Johannes Gutenberg-Universität Mainz - 07.11.2013

Arbeitslosigkeit durch Hartz-IV-Reform nicht gesunken

Beitrag der Hartz-IV-Reform zur Reduzierung der Arbeitslosigkeit in Deutschland insgesamt außergewöhnlich niedrig



Die Hartz-IV-Reform des Arbeitsmarktes ist eine der politisch umstrittensten Reformen, die seit der Wiedervereinigung in der Bundesrepublik durchgeführt wurden. Mit ihr werden Gefährdungen des Lebensstandards bis hin zu Armut verbunden. Gleichzeitig konnte die Bundesrepublik ihre Arbeitslosenquote über die letzten Jahre so stark senken wie fast kein anderes Land in Europa oder der OECD. Welche Rolle spielen die Hartz-Reformen in dieser Erfolgsgeschichte? Eine aktuelle Veröffentlichung von Juniorprof. Andrey Launov und Prof.
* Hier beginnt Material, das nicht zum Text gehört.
import Summits.BirchSwinnertonDyer.BirchSwinnertonDyer.Theorems.GoldfeldAllTwistsTwoConverseTwinEtaDescentArithmetic
import Literature.NumberTheory.EllipticCurves.X049EtaDescentNormProofs
import HarnessLib

set_option linter.dupNamespace false -- namespace `…BirchSwinnertonDyer.BirchSwinnertonDyer…` is the cell's (D-0017 nested layout)
set_option autoImplicit false

/-!
# LINE B⁗, file X2: the PARTIAL-NORM KEY LEMMA — `7 · ∏_{τ ∈ S} τ(x(y₁) − 2)` is never a square in the Hilbert class field `K[1]`,
# for every finite set `S` of `K`-automorphisms (the genus-coset differences of the quarter trace are their obvious halves)

Cell `bsd-goldfeld`, seat `bsd-goldfeld-s1p-c3x` (gen 10); planner ORDER (ccxcix) «LINE B⁗ FILES — TRANCHE 1», object X2 (the stop/go test of
the χ_Z line; memo `HOME/B4-SIGNATURES.md` §2 (L)). `--supports stmt-BirchSwinnertonDyer-19140` as a HELPER (twin″, formula axis of
`49a1^{(−2qp)}`). Theses-free; theorems only; no definition, no `sorry`, no new fact.

WHY. In the χ_Z bookkeeping (file X4 `…ChiZCore`, hypothesis `hKey`) the genus-coset difference `σΨ − Ψ` of the quarter trace is torsion
away from its obvious half `−2(M/M_e)•R_e − 2(M/M_p)•R_p`, and the `2`-part `[η]₂ ∈ {O, T}` of that torsion is `T` iff the `x − 2` descent
class of `σΨ − Ψ` is `[7]`, i.e. iff `7 · ∏_{τ ∈ H}(τ x₁ − 2)` is a square in `K[1]` (`H` = the index-two subgroup `Gal(K[1]/J^σ)`; K8's
descent lemma). THIS FILE kills that possibility for EVERY finite `S ⊆ Gal(K[1]/K)`, by A‴'s K3 valuation argument one level up — no class
group, no units: by (F-η)+(F-D) `x₁ − 2 = u` with `(u) = 𝔮̄′𝓞_{K[1]}` for a prime `𝔮̄′ ∋ 7` of `𝓞_K`; by (F-norm) there is ANOTHER prime
`𝔮 ∋ 7` of `𝓞_K` with `7 ∉ 𝔮²` (`N(u) ∉ 𝔮`, while `N(u) ∈ 𝔮̄′`); `K[1]/K` is unramified at `𝔮` (conductor `1`), so at a prime `𝔔 ∣ 𝔮` of
`K[1]`: `v_𝔔(7) = 1` and `v_𝔔(τu) = 0` (else `𝔮̄′ ⊆ 𝔔 ∩ 𝓞_K = 𝔮`), whence `v_𝔔(7∏τu)` is odd and `7∏τu` is not a square.
* §1 `not_isSquare_of_valuation_eq_exp_odd` (Dedekind, abstract); §2 `not_isSquare_seven_mul_prod_mapAlgEquiv` (the lemma over `𝓞_K ⊂ 𝓞_{K[1]}`
  from `(u) = 𝔮̄′𝓞`, `𝔮 ≠ 𝔮̄′`, `7 ∈ 𝔮 ∖ 𝔮²`); §3 `exists_heegner_x_not_isSquare_seven_mul_prod` — the Heegner instance: binders (F-η)
  `x049_x_sub_two_eq_etaQuotient`, (F-D) `deuring_etaQuotient49_heegner_generates_conjPrime`, (F-norm) `x049_heegner_norm_x_sub_two_not_mem` BY
  NAME (pre-existing Literature facts; (F-norm) is derived from the first two in `X049EtaDescentNormProofs`, used here only for the second prime).
Numerics (memo §3 (c3), kit j304854): the partial norms `N_{K[1]/J_i}(x(y₁) − 2)` to the three quadratic steps are squares in `J_i` on 162/162 rows.
HONEST FRAMING: an ideal-theoretic lemma about a CM value; no Heegner point is shown non-torsion or non-divisible here; items 19140 / 19350 /
20044 unchanged; BSD is not proved by any of this.

References: [Lang1987] Ch. 12 §2 Thm. 4–5; [Ligozat1975] Prop. 3.1.1; [Gross1984] §§4–5; [Cox2013] §9.A; [NeukirchANT1999] II (8.5).
-/

noncomputable section

open scoped Classical

open IsDedekindDomain IsDedekindDomain.HeightOneSpectrum NumberField WithZero WeierstrassCurve
open Literature.NumberTheory.EllipticCurves Literature.NumberTheory.EllipticCurves.ModularForms

namespace Summit.BirchSwinnertonDyer.BirchSwinnertonDyer.Theorems.GoldfeldGoodTwists

/-! ## §1 Odd valuation ⟹ not a square (abstract Dedekind) -/
section Valuation

variable {B : Type*} (L : Type*) [CommRing B] [IsDedekindDomain B] [Field L] [Algebra B L] [IsFractionRing B L]

/-- If `w(x) = exp m` with `m` odd then `x` is not a square in `L` (the valuation of a square is `exp` of an even integer).
[cite: NeukirchANT1999, II (8.5)] -/
theorem not_isSquare_of_valuation_eq_exp_odd (w : HeightOneSpectrum B) {x : L} {m : ℤ} (hm : Odd m)
    (hx : w.valuation L x = exp m) : ¬ IsSquare x := by
  rintro ⟨s, hs⟩
  rw [hs, map_mul] at hx
  have hs0 : w.valuation L s ≠ 0 := by
    intro h0
    rw [h0, mul_zero] at hx
    exact exp_ne_zero hx.symm
  rw [← exp_log hs0, ← exp_add, exp_inj] at hx
  obtain ⟨k, hk⟩ := hm
  omega

end Valuation

/-! ## §2 The lemma over `𝓞_K ⊂ 𝓞_{K[1]}` -/
section RingClassField

variable {K : Type} [Field K] [NumberField K]

/-- **`7 · ∏_{τ ∈ S} τu` is not a square in `K[1]`.** `K` imaginary quadratic, `u ∈ 𝓞_{K[1]}` with `(u) = 𝔮̄′𝓞_{K[1]}` for a prime `𝔮̄′` of
`𝓞_K`, and `𝔮 ≠ 𝔮̄′` a prime of `𝓞_K` with `7 ∈ 𝔮 ∖ 𝔮²`: for every finite set `S` of `K`-automorphisms of `K[1]`, `7 · ∏_{τ∈S} τu ∉ K[1]^{×2}`
(valuation `1 + 0` at a prime of `K[1]` over the unramified `𝔮`). [cite: Cox2013, §9.A (p. 181)] [cite: NeukirchANT1999, II (8.5)] -/
theorem not_isSquare_seven_mul_prod_mapAlgEquiv (hK : IsImaginaryQuadratic K) (ι : K →+* ℂ)
    [FiniteDimensional K (ringClassField K ι 1)] (u : 𝓞 (ringClassField K ι 1)) (v' v : HeightOneSpectrum (𝓞 K))
    (hspan : Ideal.span {u} = v'.asIdeal.map (algebraMap (𝓞 K) (𝓞 (ringClassField K ι 1))))
    (hne : v.asIdeal ≠ v'.asIdeal) (h7v : (7 : 𝓞 K) ∈ v.asIdeal) (h7v2 : (7 : 𝓞 K) ∉ v.asIdeal ^ 2)
    (S : Finset (ringClassField K ι 1 ≃ₐ[K] ringClassField K ι 1)) :
    ¬ IsSquare ((7 : ringClassField K ι 1) * ∏ τ ∈ S, τ (u : ringClassField K ι 1)) := by
  haveI : NumberField (ringClassField K ι 1) := numberField_ringClassField hK ι one_ne_zero
  ------------------------------------------------------------------ `K[1]/K` unramified at `v`; a prime `w ∣ v` with `e = 1`
  have hv1 : ¬ Ideal.span {((1 : ℕ) : 𝓞 K)} ≤ v.asIdeal := by
    rw [Nat.cast_one, Ideal.span_singleton_one, top_le_iff]
    exact v.isPrime.ne_top
  have hunr := isUnramifiedIn_ringClassField hK ι one_ne_zero hv1
  haveI := v.isMaximal
  obtain ⟨W, hWmax, hWover⟩ :=
    Ideal.exists_maximal_ideal_liesOver_of_isIntegral (S := 𝓞 (ringClassField K ι 1)) v.asIdeal
  let w : HeightOneSpectrum (𝓞 (ringClassField K ι 1)) :=
    ⟨W, hWmax.isPrime, Ideal.ne_bot_of_liesOver_of_ne_bot v.ne_bot W⟩
  haveI : w.asIdeal.LiesOver v.asIdeal := hWover
  have he : v.asIdeal.ramificationIdx' w.asIdeal = 1 := by
    rw [Ideal.ramificationIdx'_eq_ramificationIdx v.asIdeal w.asIdeal v.ne_bot]
    exact hunr.ramificationIdx_eq_one hWover
  ------------------------------------------------------------------ `w(7) = exp(−1)`
  have h1v : (1 : 𝓞 K) ∉ v.asIdeal := fun h ↦ v.isPrime.ne_top ((Ideal.eq_top_iff_one _).mpr h)
  have hval7 : v.valuation K (((7 : 𝓞 K) * 1 : 𝓞 K) : K) = exp (-1 : ℤ) :=
    valuation_mul_eq_exp_neg_one (K := K) v h7v h7v2 h1v
  have hw7 : w.valuation (ringClassField K ι 1) (7 : ringClassField K ι 1) = exp (-1 : ℤ) := by
    have h := HeightOneSpectrum.valuation_liesOver (K := K) (ringClassField K ι 1) v w (((7 : 𝓞 K) * 1 : 𝓞 K) : K)
    rw [he, pow_one, hval7, show ((7 : 𝓞 K) * 1 : 𝓞 K) = 7 by norm_num, show (((7 : 𝓞 K)) : K) = 7 from rfl, map_ofNat] at h
    exact h.symm
  ------------------------------------------------------------------ each conjugate `τu` is a `w`-unit (else `v' ≤ v`)
  have hτu : ∀ τ : ringClassField K ι 1 ≃ₐ[K] ringClassField K ι 1,
      w.valuation (ringClassField K ι 1) (τ (u : ringClassField K ι 1)) = 1 := by
    intro τ
    have hnot : RingOfIntegers.mapAlgEquiv τ u ∉ w.asIdeal := by
      intro hmem
      apply hne
      have hle : v'.asIdeal ≤ v.asIdeal := by
        intro z hz
        have h1 : algebraMap (𝓞 K) (𝓞 (ringClassField K ι 1)) z ∈ Ideal.span {u} := by
          rw [hspan]; exact Ideal.mem_map_of_mem _ hz
        obtain ⟨c, hc⟩ := Ideal.mem_span_singleton'.mp h1
        have h2 : RingOfIntegers.mapAlgEquiv τ (algebraMap (𝓞 K) (𝓞 (ringClassField K ι 1)) z) ∈ w.asIdeal := by
          rw [← hc, map_mul]; exact w.asIdeal.mul_mem_left _ hmem
        rw [AlgEquiv.commutes] at h2
        exact (Ideal.mem_of_liesOver w.asIdeal v.asIdeal z).mpr h2
      exact ((v'.isMaximal).eq_of_le v.isPrime.ne_top hle).symm
    have h := (intValuation_eq_one_iff_mem_primeCompl w (RingOfIntegers.mapAlgEquiv τ u)).mpr hnot
    rw [← valuation_of_algebraMap (K := ringClassField K ι 1)] at h
    exact h
  ------------------------------------------------------------------ the valuation of `7 ∏ τu` is `exp(−1)`: odd
  refine not_isSquare_of_valuation_eq_exp_odd (ringClassField K ι 1) w (m := -1) (by decide) ?_
  rw [map_mul, map_prod, hw7, Finset.prod_eq_one (fun τ _ ↦ hτu τ), mul_one]

end RingClassField

/-! ## §3 The Heegner instance: `7 · ∏_{τ ∈ S} (τ x(y₁) − 2) ∉ K[1]^{×2}` -/
section Heegner

variable {K : Type} [Field K] [NumberField K]

/-- **THE PARTIAL-NORM KEY LEMMA (Heegner instance).** `K` imaginary quadratic, `ι : K → ℂ`, `D₀` an optimal datum of `X₀(49)` (`|D₀.c| = 1`),
`d` Kolyvagin–Heegner data of conductor `1` (`d.y = y₁ ∈ X₀(49)(K[1])`). Granted (F-η), (F-D), (F-norm) BY NAME: `y₁ = (x₁, y₁)` is affine and
for EVERY finite set `S` of `K`-automorphisms of `K[1]`, **`7 · ∏_{τ ∈ S} (τ x₁ − 2)` is not a square in `K[1]`.** (`x₁ − 2 = η(τ_{Q'})/η(49τ_{Q'})`
generates `𝔮̄′𝓞_{K[1]}`; the other prime `𝔮 ∋ 7` of `𝓞_K` is the one (F-norm) exhibits, `≠ 𝔮̄′` because `N(x₁ − 2) ∈ 𝔮̄′ ∖ 𝔮`; then §2.)
[cite: Lang1987, Ch. 12 §2 Thm. 4 and Thm. 5] [cite: Ligozat1975, Prop. 3.1.1 and table N = 49 (p. 45)] [cite: Gross1984, §§4–5] -/
theorem exists_heegner_x_not_isSquare_seven_mul_prod (hEta₀ : x049_x_sub_two_eq_etaQuotient)
    (hD : deuring_etaQuotient49_heegner_generates_conjPrime) (hEta : x049_heegner_norm_x_sub_two_not_mem)
    (hK : IsImaginaryQuadratic K) (ι : K →+* ℂ) (D₀ : ModularParametrizationData cm7 49) (hc : |D₀.c| = 1) {β : ℤ}
    (d : KolyvaginHeegnerData D₀ β ι 1) [FiniteDimensional K (ringClassField K ι 1)] :
    ∃ (x₁ y₁ : ringClassField K ι 1) (h : (cm7.baseChange (ringClassField K ι 1)).toAffine.Nonsingular x₁ y₁),
      d.y = .some x₁ y₁ h ∧ ∀ S : Finset (ringClassField K ι 1 ≃ₐ[K] ringClassField K ι 1),
        ¬ IsSquare ((7 : ringClassField K ι 1) * ∏ τ ∈ S, (τ x₁ - 2)) := by
  haveI : NumberField (ringClassField K ι 1) := numberField_ringClassField hK ι one_ne_zero
  haveI := (finiteDimensional_and_isGalois_ringClassField hK ι one_ne_zero).2
  ------------------------------------------------------------------ (F-D) at a representative `Q' ∼ Q₁`, (F-η) at `τ_{Q'}`
  obtain ⟨H, hHβ⟩ := nonempty_heegnerDatum_holds 49 K hK d.dvd_sq_sub
  have hQ₁ := heegnerFormOfConductor_mem_heegnerForms (N := 49) hK.discr_neg d.dvd_sq_sub one_ne_zero
  simp only [Nat.cast_one, one_pow, one_mul] at hQ₁
  obtain ⟨Q', hQ', γ, hγ⟩ := H.exists_isGamma0Equiv _ hQ₁.1 (by rw [hHβ]; exact hQ₁.2)
  obtain ⟨u, v', hu, h7', hspan⟩ := hD K ι hK H Q' hQ'
  obtain ⟨yτ, hns, hφ⟩ := hEta₀ D₀ hc (heegnerTau Q')
  have hmap : Affine.Point.map (ringClassField K ι 1).subtype.toRatAlgHom d.y = D₀.φ (heegnerTau Q') := by
    rw [d.map_y, ← hγ, D₀.φ_gamma0_smul_holds']; rfl
  rw [hφ] at hmap
  ------------------------------------------------------------------ (F-norm): the affine coordinates and the other prime `v`
  obtain ⟨x₁, y₁, hxy, hdy, b, v, hnorm, h7v, h7v2, hbv⟩ := hEta K ι hK D₀ hc β d
  rw [hdy, Affine.Point.map_some] at hmap
  have hx : ((x₁ : ringClassField K ι 1) : ℂ) =
      2 + ModularForm.eta (heegnerTau Q') / ModularForm.eta (UpperHalfPlane.ofComplex (49 * ((heegnerTau Q' : UpperHalfPlane) : ℂ))) :=
    ((Affine.Point.some.injEq _ _ _ _ _ _).mp hmap).1
  have hxu : x₁ - 2 = (u : ringClassField K ι 1) :=
    Subtype.ext (show (x₁ : ℂ) - 2 = ((u : ringClassField K ι 1) : ℂ) by rw [hx, hu]; ring)
  ------------------------------------------------------------------ `v ≠ v'`: `b = N(u) ∈ v'` but `b ∉ v`
  have hne : v.asIdeal ≠ v'.asIdeal := by
    intro heq
    apply hbv
    rw [heq]
    -- `b = N(u)`
    have hb : ((b : 𝓞 K) : K) = ((RingOfIntegers.norm K u : 𝓞 K) : K) := by
      rw [← hnorm, hxu]
      exact (RingOfIntegers.coe_norm K u).symm
    have hb' : b = RingOfIntegers.norm K u := RingOfIntegers.coe_injective hb
    -- `N(u) = ∏_σ σu ∈ v'𝓞_{K[1]}` and `v' = v'𝓞 ∩ 𝓞_K` below a prime over `v'`
    haveI := v'.isMaximal
    obtain ⟨P, hPmax, hPover⟩ :=
      Ideal.exists_maximal_ideal_liesOver_of_isIntegral (S := 𝓞 (ringClassField K ι 1)) v'.asIdeal
    haveI : P.LiesOver v'.asIdeal := hPover
    have huP : u ∈ P := by
      have h1 : u ∈ v'.asIdeal.map (algebraMap (𝓞 K) (𝓞 (ringClassField K ι 1))) := by
        rw [← hspan]; exact Ideal.mem_span_singleton_self u
      exact (Ideal.map_le_iff_le_comap.mpr (le_of_eq (Ideal.over_def P v'.asIdeal))) h1
    have hprod : algebraMap (𝓞 K) (𝓞 (ringClassField K ι 1)) (RingOfIntegers.norm K u) =
        ∏ σ : ringClassField K ι 1 ≃ₐ[K] ringClassField K ι 1, RingOfIntegers.mapAlgEquiv σ u := by
      apply RingOfIntegers.coe_injective
      change ((algebraMap (𝓞 K) (𝓞 (ringClassField K ι 1)) (RingOfIntegers.norm K u) : ringClassField K ι 1)) = _
      rw [RingOfIntegers.coe_algebraMap_norm, Algebra.norm_eq_prod_automorphisms, map_prod]
      rfl
    have h1u : RingOfIntegers.mapAlgEquiv (1 : ringClassField K ι 1 ≃ₐ[K] ringClassField K ι 1) u = u :=
      RingOfIntegers.coe_injective rfl
    rw [hb', Ideal.mem_of_liesOver P v'.asIdeal, hprod,
      ← Finset.mul_prod_erase _ _ (Finset.mem_univ (1 : ringClassField K ι 1 ≃ₐ[K] ringClassField K ι 1)), h1u]
    exact P.mul_mem_right _ huP
  ------------------------------------------------------------------ §2
  refine ⟨x₁, y₁, hxy, hdy, fun S ↦ ?_⟩
  have e : ∏ τ ∈ S, (τ x₁ - 2) = ∏ τ ∈ S, τ (u : ringClassField K ι 1) :=
    Finset.prod_congr rfl fun τ _ ↦ by rw [← hxu, map_sub, map_ofNat]
  rw [e]
  exact not_isSquare_seven_mul_prod_mapAlgEquiv hK ι u v' v hspan hne h7v h7v2 S

end Heegner

end Summit.BirchSwinnertonDyer.BirchSwinnertonDyer.Theorems.GoldfeldGoodTwists

end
Klaus Wälde von der Johannes Gutenberg-Universität Mainz (JGU) zeigt, dass die Hartz-IV-Gesetze de facto keinen erwähnenswerten Beitrag zur Reduktion der Arbeitslosigkeit lieferten. Gleichzeitig waren die anderen Reformen, Hartz I bis Hartz III, umso hilfreicher.

Seit Jahrzehnten nutzen Regierungen Arbeitslosenunterstützungen als ein wichtiges Instrument zur Regulierung des Arbeitsmarktes. Viele Ökonomen haben in der jüngeren Vergangenheit argumentiert, dass zu hohe Arbeitslosenunterstützungen in den meisten europäischen Ländern zu starren und ineffizienten Arbeitsmärkten geführt haben. Sie vermindern den Anreiz für Arbeitslose, sich um neue Stellen zu bemühen und führen zu hohen und persistenten Arbeitslosenquoten, so das Argument. Zwischen Anfang der 1990er und den frühen 2000er Jahren stieg die Arbeitslosenquote in fast allen großen europäischen Volkswirtschaften auf die Marke von über 10 Prozent. Einige europäische Regierungen haben darauf mit verschiedenen Arbeitsmarktreformen reagiert. Die Kürzung der Arbeitslosenunterstützungen wurde dabei, wie zu erwarten war, zu einem Herzstück der Reformen.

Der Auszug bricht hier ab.